◆ **Task instructions**
Only the lines from the first line of the material below to the line containing "PERFECT field, a", inclusive, should be copied, each exactly as written.

◆ **Data to process**
++++++++

import Summits.ResolutionOfSingularities.ResolutionOfSingularities.Theorems.FrobeniusClosingSteerMemberDerivations
import HarnessLib

/-!
# Crux `Steer` (stmt-ResolutionOfSingularities-16345), chain W4.1: (L7) members have ENOUGH DERIVATIONS, part 2 —
# residue kernel-exactness of the logarithmic frame derivations from a DUAL `p`-BASIS FRAME, and `H` from such a frame
# (Theses-free, def-free glue between res-L0-w41-stub-4's (L7-Ω) frame and part 1)

OURS (campaign `res-hironaka`, rung L ★L-G4, slot W4.1; statements about the route's own objects; NOT statements of the
manuscript under review [claim: Hironaka2017, status: under-review]; AI review is weaker than expert review). Seat
res-D-pv-004 (AS res-L0-w41-stub-10); object (L7) of res-L0-w41-plan-1 RULING 84b. Part 1
(`FrobeniusClosingSteerMemberDerivations.lean`, p526306) proves `HasCleaningDerivations p S f g` for every regular local
`S` of characteristic `p` with an 𝔪-adapted frame `(x, Dx, D)` whose logarithmic part `D` is KERNEL-EXACT ON THE RESIDUE
FIELD in the shape «`(∀ l, D l c ∈ 𝔪) → ∃ b, c − b^p ∈ 𝔪`». res-L0-w41-stub-4's frame (L7-Ω, `exists_frame_int` of
`FrobeniusClosingSteerMemberDerivationFrame.lean`) delivers, for `S` regular local essentially of finite type over a
PERFECT field, a regular system of parameters `x` with duals `dx`, lifts `u` of a `p`-basis `ū` of the residue field `κ`
with dual LOGARITHMIC derivations `du` (`du j (x i) = 0`, `du j (u j') = δ`), and the dual residue derivations `δ j` of
`ū` with `⋂ ker δ j = κ^p` and `κ = κ^p(ū)`. THIS FILE bridges the two shapes:

* `residue_apply_eq_of_dual_frame` — the residue class of `du j c` IS `δ j (residue c)` for every `c ∈ S`: the set of
  `y ∈ κ` on whose representatives this holds is a subfield (logarithmic derivations pass to representatives; Leibniz,
  inverses) containing `κ^p` (both sides vanish in characteristic `p`) and the `ū` (both are duals), hence is `κ`
  (`Subfield.closure_induction` on stub-4's generation clause);
* `residue_kernelExact_of_dual_frame` — hence `(∀ j, du j c ∈ 𝔪) → ∃ b, c − b^p ∈ 𝔪`;
* `hasCleaningDerivations_of_dual_frame` — part 1 + the above: a dual `p`-basis frame ⇒ `HasCleaningDerivations p S f g`
  for all `f, g` (the hypotheses are LITERALLY the clauses of stub-4's `exists_frame_int`, so the final
  `hasCleaningDerivations_of_essFiniteType_perfect` (res-D-pv-003's binder `hL7`) is a one-line instantiation once
  (L7-Ω) is in the tree — part 3).

No Theses file is imported; nothing here is a route item or a registration. [cite: Matsumura1987, Thm. 26.5, Thm. 30.6]
-/

noncomputable section

-- `Summit.<S>.<S>.…` duplicates the summit name by design (single-problem summit).
set_option linter.dupNamespace false

open IsLocalRing

namespace Summit.ResolutionOfSingularities.ResolutionOfSingularities.Theorems.SwitchingDichotomy.MemberDerivations

universe u

/-! ## §4 Logarithmic derivations pass to the residue field; agreement with the dual residue derivations -/

section Residue

variable {S : Type u} [CommRing S] [IsLocalRing S] (p : ℕ) [hp : Fact p.Prime] [CharP S p]

omit hp [CharP S p] in
/-- A derivation mapping a generating set of `𝔪` into `𝔪` is LOGARITHMIC (`D 𝔪 ⊆ 𝔪`). [folklore] -/
theorem map_maximalIdeal_of_generators {d : ℕ} (x : Fin d → S)
    (hx : Ideal.span (Set.range x) = maximalIdeal S) (E : Derivation ℤ S S)
    (hE : ∀ j, E (x j) ∈ maximalIdeal S) : ∀ y ∈ maximalIdeal S, E y ∈ maximalIdeal S := by
  have hxi : ∀ i, x i ∈ maximalIdeal S := fun i => hx ▸ Ideal.subset_span ⟨i, rfl⟩
  intro y hy
  rw [← hx, Ideal.mem_span_range_iff_exists_fun] at hy
  obtain ⟨c, rfl⟩ := hy
  rw [map_sum]
  refine Ideal.sum_mem _ fun i _ => ?_
  rw [E.leibniz, smul_eq_mul, smul_eq_mul]
  exact Ideal.add_mem _ (Ideal.mul_mem_left _ _ (hE i)) (Ideal.mul_mem_right _ _ (hxi i))

omit hp [CharP S p] in
/-- A logarithmic derivation is constant on residue classes modulo `𝔪`, read in the residue field. [folklore] -/
theorem residue_apply_eq_of_sub_mem (E : Derivation ℤ S S) (hlog : ∀ y ∈ maximalIdeal S, E y ∈ maximalIdeal S)
    {c c' : S} (h : c - c' ∈ maximalIdeal S) : residue S (E c) = residue S (E c') := by
  rw [← sub_eq_zero, ← map_sub, ← map_sub, residue_eq_zero_iff]
  exact hlog _ h

/-- **Agreement of the induced residue derivation with the dual residue derivation.** Let `du` be a LOGARITHMIC
derivation of the local ring `S` (characteristic `p`) and `δ` a derivation of the residue field `κ`, and suppose they
agree on lifts `u j'` of a family `ū` (`residue (du (u j')) = δ (ū j')`) and that `κ` is generated as a field by `κ^p`
and the `ū`. Then `residue (du c) = δ (residue c)` for EVERY `c ∈ S`. [cite: Matsumura1987, Thm. 26.5] -/
theorem residue_apply_eq_of_dual_frame {e : ℕ} (u : Fin e → S)
    (δ : Derivation ℤ (ResidueField S) (ResidueField S)) (du : Derivation ℤ S S)
    (hgen : Subfield.closure (Set.range (fun y : ResidueField S => y ^ p) ∪
      Set.range (fun j => residue S (u j))) = ⊤)
    (hlog : ∀ y ∈ maximalIdeal S, du y ∈ maximalIdeal S)
    (hagree : ∀ j', residue S (du (u j')) = δ (residue S (u j'))) (c : S) :
    residue S (du c) = δ (residue S c) := by
  haveI : CharP (ResidueField S) p := charP_residueField p hp.out
  -- the property «on every representative», which is well defined by `residue_apply_eq_of_sub_mem`
  suffices key : ∀ y : ResidueField S, ∀ c : S, residue S c = y → residue S (du c) = δ y from key _ c rfl
  have hwd : ∀ {c c' : S}, residue S c = residue S c' → residue S (du c) = residue S (du c') := by
    intro c c' h
    exact residue_apply_eq_of_sub_mem du hlog ((Ideal.Quotient.eq).mp h)
  intro y
  have hy : y ∈ Subfield.closure (Set.range (fun y : ResidueField S => y ^ p) ∪
      Set.range (fun j => residue S (u j))) := by rw [hgen]; exact Subfield.mem_top y
  induction hy using Subfield.closure_induction with
  | mem z hz =>
    intro c hc
    rcases hz with ⟨t, rfl⟩ | ⟨j', rfl⟩
    · -- `p`-th powers: both sides vanish
      obtain ⟨s, rfl⟩ := residue_surjective t
      have hc' : residue S c = residue S (s ^ p) := by simp only [hc, map_pow]
      show residue S (du c) = δ (residue S s ^ p)
      rw [hwd hc', du.leibniz_pow, ← Nat.cast_smul_eq_nsmul S p, CharP.cast_eq_zero S p, zero_smul,
        map_zero, δ.leibniz_pow, ← Nat.cast_smul_eq_nsmul (ResidueField S) p, CharP.cast_eq_zero,
        zero_smul]
    · show residue S (du c) = δ (residue S (u j'))
      rw [hwd hc, hagree]
  | one =>
    intro c hc
    rw [← (residue S).map_one] at hc
    rw [hwd hc, du.map_one_eq_zero, map_zero, δ.map_one_eq_zero]
  | add z w _ _ hz hw =>
    intro c hc
    obtain ⟨c₁, rfl⟩ := residue_surjective z
    have hc₂ : residue S (c - c₁) = w := by rw [map_sub, hc, add_sub_cancel_left]
    have := hw (c - c₁) hc₂
    rw [map_sub, map_sub, sub_eq_iff_eq_add] at this
    rw [this, hz c₁ rfl, map_add, add_comm]
  | neg z _ hz =>
    intro c hc
    have hc' : residue S (-c) = z := by rw [map_neg, hc, neg_neg]
    have := hz (-c) hc'
    rw [map_neg, map_neg, neg_eq_iff_eq_neg] at this
    rw [this, map_neg]
  | inv z _ hz =>
    intro c hc
    by_cases hz0 : z = 0
    · subst hz0
      rw [inv_zero] at hc
      rw [← (residue S).map_zero] at hc
      rw [hwd hc, map_zero, map_zero, inv_zero, map_zero]
    · obtain ⟨c₁, hc₁⟩ := residue_surjective z
      -- `c · c₁ ≡ 1`
      have h1 : residue S (c * c₁) = residue S 1 := by rw [map_mul, hc, hc₁, map_one, inv_mul_cancel₀ hz0]
      have h2 := hwd h1
      rw [du.map_one_eq_zero, map_zero, du.leibniz, smul_eq_mul, smul_eq_mul, map_add, map_mul,
        map_mul, hc, hc₁, hz c₁ hc₁] at h2
      -- `z⁻¹ · δ z + z · r = 0` with `r = residue (du c)`; and `δ z⁻¹ = - z⁻¹ ^ 2 · δ z`
      have hinv : δ z⁻¹ = -(z⁻¹ * z⁻¹ * δ z) := by
        have h3 := δ.leibniz z z⁻¹
        rw [mul_inv_cancel₀ hz0, δ.map_one_eq_zero, smul_eq_mul, smul_eq_mul] at h3
        -- `0 = z * δ z⁻¹ + z⁻¹ * δ z`
        have h4 : z * δ z⁻¹ = -(z⁻¹ * δ z) := by linear_combination h3.symm
        have h5 : δ z⁻¹ = z⁻¹ * (z * δ z⁻¹) := by rw [← mul_assoc, inv_mul_cancel₀ hz0, one_mul]
        rw [h5, h4]; ring
      rw [hinv]
      have h6 : z * residue S (du c) = -(z⁻¹ * δ z) := by linear_combination h2
      have h7 : residue S (du c) = z⁻¹ * (z * residue S (du c)) := by
        rw [← mul_assoc, inv_mul_cancel₀ hz0, one_mul]
      rw [h7, h6]; ring
  | mul z w _ _ hz hw =>
    intro c hc
    obtain ⟨c₁, hc₁⟩ := residue_surjective z
    obtain ⟨c₂, hc₂⟩ := residue_surjective w
    have h1 : residue S c = residue S (c₁ * c₂) := by rw [map_mul, hc₁, hc₂, hc]
    rw [hwd h1, du.leibniz, smul_eq_mul, smul_eq_mul, map_add, map_mul, map_mul, hc₁, hc₂, hz c₁ hc₁,
      hw c₂ hc₂, δ.leibniz, smul_eq_mul, smul_eq_mul]

/-- **Residue kernel-exactness of the logarithmic frame derivations** (the `hker` hypothesis of part 1's
`exists_sub_pow_mem_pow_succ_of_frame`) from a DUAL `p`-BASIS FRAME (the clauses of res-L0-w41-stub-4's
`MemberDerivationFrame.exists_frame_int`): if `κ = κ^p(ū)`, the residue derivations `δ j` are dual to `ū` with
`⋂ ker δ j = κ^p`, and the logarithmic `du j` are dual to the lifts `u`, then `(∀ j, du j c ∈ 𝔪) → ∃ b, c − b^p ∈ 𝔪`.
[cite: Matsumura1987, Thm. 26.5] -/
theorem residue_kernelExact_of_dual_frame {e : ℕ} (u : Fin e → S)
    (δ : Fin e → Derivation ℤ (ResidueField S) (ResidueField S)) (du : Fin e → Derivation ℤ S S)
    (hgen : Subfield.closure (Set.range (fun y : ResidueField S => y ^ p) ∪
      Set.range (fun j => residue S (u j))) = ⊤)
    (hδu : ∀ j j', δ j (residue S (u j')) = if j' = j then 1 else 0)
    (hδker : ∀ y : ResidueField S, (∀ j, δ j y = 0) ↔ ∃ t, t ^ p = y)
    (hdulog : ∀ j, ∀ y ∈ maximalIdeal S, du j y ∈ maximalIdeal S)
    (hduu : ∀ j j', du j (u j') = if j' = j then 1 else 0) :
    ∀ c : S, (∀ j, du j c ∈ maximalIdeal S) → ∃ b : S, c - b ^ p ∈ maximalIdeal S := by
  intro c hc
  have hzero : ∀ j, δ j (residue S c) = 0 := by
    intro j
    rw [← residue_apply_eq_of_dual_frame p u (δ j) (du j) hgen (hdulog j) (fun j' => ?_) c]
    · exact (residue_eq_zero_iff _).mpr (hc j)
    · rw [hduu, hδu]
      split_ifs <;> simp
  obtain ⟨t, ht⟩ := (hδker _).mp hzero
  obtain ⟨b, rfl⟩ := residue_surjective t
  refine ⟨b, ?_⟩
  rw [← residue_eq_zero_iff, map_sub, map_pow, ht, sub_self]

end Residue

/-! ## §5 `H` from a dual `p`-basis frame (part 1 + §4) -/

section DualFrame

variable {S : Type u} [CommRing S] [IsRegularLocalRing S] (p : ℕ) [hp : Fact p.Prime] [CharP S p]

/-- **(L7, dual-frame form)**: a regular local ring `S` of characteristic `p` carrying a DUAL `p`-BASIS FRAME — a minimal
system of generators `x : Fin c → S` of `𝔪` (`c = embdim`) with dual derivations `dx`, lifts `u` of a `p`-basis `ū` of
the residue field `κ` (`κ = κ^p(ū)`) with dual residue derivations `δ` (`⋂ ker δ = κ^p`) and dual LOGARITHMIC
derivations `du` (`du j (x i) = 0`) — satisfies `H`: for all `f g N`, if no `h` cleans `f` into `𝔪^(N+1)` while
`f − g^p ∈ 𝔪^N`, some derivation `D : S → S` has `D f ∉ 𝔪^N` or is logarithmic with `D f ∉ 𝔪^(N+1)`. The hypotheses
are the clauses of res-L0-w41-stub-4's `exists_frame_int` verbatim. [cite: Matsumura1987, Thm. 17.10, Thm. 26.5] -/
theorem hasCleaningDerivations_of_dual_frame {c : ℕ} (hc : (maximalIdeal S).spanFinrank = c) (x : Fin c → S)
    (hx : Ideal.span (Set.range x) = maximalIdeal S) {e : ℕ} (u : Fin e → S)
    (δ : Fin e → Derivation ℤ (ResidueField S) (ResidueField S)) (dx : Fin c → Derivation ℤ S S)
    (du : Fin e → Derivation ℤ S S)
    (hgen : Subfield.closure (Set.range (fun y : ResidueField S => y ^ p) ∪
      Set.range (fun j => residue S (u j))) = ⊤)
    (hδu : ∀ j j', δ j (residue S (u j')) = if j' = j then 1 else 0)
    (hδker : ∀ y : ResidueField S, (∀ j, δ j y = 0) ↔ ∃ t, t ^ p = y)
    (hdx : ∀ i i', dx i (x i') = if i' = i then 1 else 0)
    (hdux : ∀ j i, du j (x i) = 0) (hduu : ∀ j j', du j (u j') = if j' = j then 1 else 0)
    (f g : S) (N : ℕ) (hopt : ∀ h : S, f - h ^ p ∉ maximalIdeal S ^ (N + 1))
    (hfg : f - g ^ p ∈ maximalIdeal S ^ N) :
    ∃ Dr : Derivation ℤ S S, Dr f ∉ maximalIdeal S ^ N ∨
      ((∀ y ∈ maximalIdeal S, Dr y ∈ maximalIdeal S) ∧ Dr f ∉ maximalIdeal S ^ (N + 1)) := by
  have hdulog : ∀ j, ∀ y ∈ maximalIdeal S, du j y ∈ maximalIdeal S := fun j =>
    map_maximalIdeal_of_generators x hx (du j) fun i => by rw [hdux]; exact zero_mem _
  exact hasCleaningDerivations_of_frame p hc x hx dx (fun i j => by rw [hdx]; simp only [eq_comm]) du hdulog
    (residue_kernelExact_of_dual_frame p u δ du hgen hδu hδker hdulog hduu) f g N hopt hfg

/-- The same in res-L0-w41-strat-2's word, for a regular local member `S ⊆ L` of a field of characteristic `p`.
[cite: Matsumura1987, Thm. 17.10, Thm. 26.5] -/
theorem hasCleaningDerivations_of_dual_frame_subring {L : Type} [Field L] [CharP L p] (S : Subring L)
    [IsRegularLocalRing S] {c : ℕ} (hc : (maximalIdeal S).spanFinrank = c) (x : Fin c → S)
    (hx : Ideal.span (Set.range x) = maximalIdeal S) {e : ℕ} (u : Fin e → S)
    (δ : Fin e → Derivation ℤ (ResidueField S) (ResidueField S)) (dx : Fin c → Derivation ℤ S S)
    (du : Fin e → Derivation ℤ S S)
    (hgen : Subfield.closure (Set.range (fun y : ResidueField S => y ^ p) ∪
      Set.range (fun j => residue S (u j))) = ⊤)
    (hδu : ∀ j j', δ j (residue S (u j')) = if j' = j then 1 else 0)
    (hδker : ∀ y : ResidueField S, (∀ j, δ j y = 0) ↔ ∃ t, t ^ p = y)
    (hdx : ∀ i i', dx i (x i') = if i' = i then 1 else 0)
    (hdux : ∀ j i, du j (x i) = 0) (hduu : ∀ j j', du j (u j') = if j' = j then 1 else 0) (f g : S) :
    HasCleaningDerivations p S f g :=
  fun N hopt hfg => hasCleaningDerivations_of_dual_frame p hc x hx u δ dx du hgen hδu hδker hdx hdux hduu f g N hopt hfg

end DualFrame

end Summit.ResolutionOfSingularities.ResolutionOfSingularities.Theorems.SwitchingDichotomy.MemberDerivations

end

++++++++

◆ **Answer area**
import Summits.ResolutionOfSingularities.ResolutionOfSingularities.Theorems.FrobeniusClosingSteerMemberDerivations
import HarnessLib

/-!
# Crux `Steer` (stmt-ResolutionOfSingularities-16345), chain W4.1: (L7) members have ENOUGH DERIVATIONS, part 2 —
# residue kernel-exactness of the logarithmic frame derivations from a DUAL `p`-BASIS FRAME, and `H` from such a frame
# (Theses-free, def-free glue between res-L0-w41-stub-4's (L7-Ω) frame and part 1)

OURS (campaign `res-hironaka`, rung L ★L-G4, slot W4.1; statements about the route's own objects; NOT statements of the
manuscript under review [claim: Hironaka2017, status: under-review]; AI review is weaker than expert review). Seat
res-D-pv-004 (AS res-L0-w41-stub-10); object (L7) of res-L0-w41-plan-1 RULING 84b. Part 1
(`FrobeniusClosingSteerMemberDerivations.lean`, p526306) proves `HasCleaningDerivations p S f g` for every regular local
`S` of characteristic `p` with an 𝔪-adapted frame `(x, Dx, D)` whose logarithmic part `D` is KERNEL-EXACT ON THE RESIDUE
FIELD in the shape «`(∀ l, D l c ∈ 𝔪) → ∃ b, c − b^p ∈ 𝔪`». res-L0-w41-stub-4's frame (L7-Ω, `exists_frame_int` of
`FrobeniusClosingSteerMemberDerivationFrame.lean`) delivers, for `S` regular local essentially of finite type over a
PERFECT field, a regular system of parameters `x` with duals `dx`, lifts `u` of a `p`-basis `ū` of the residue field `κ`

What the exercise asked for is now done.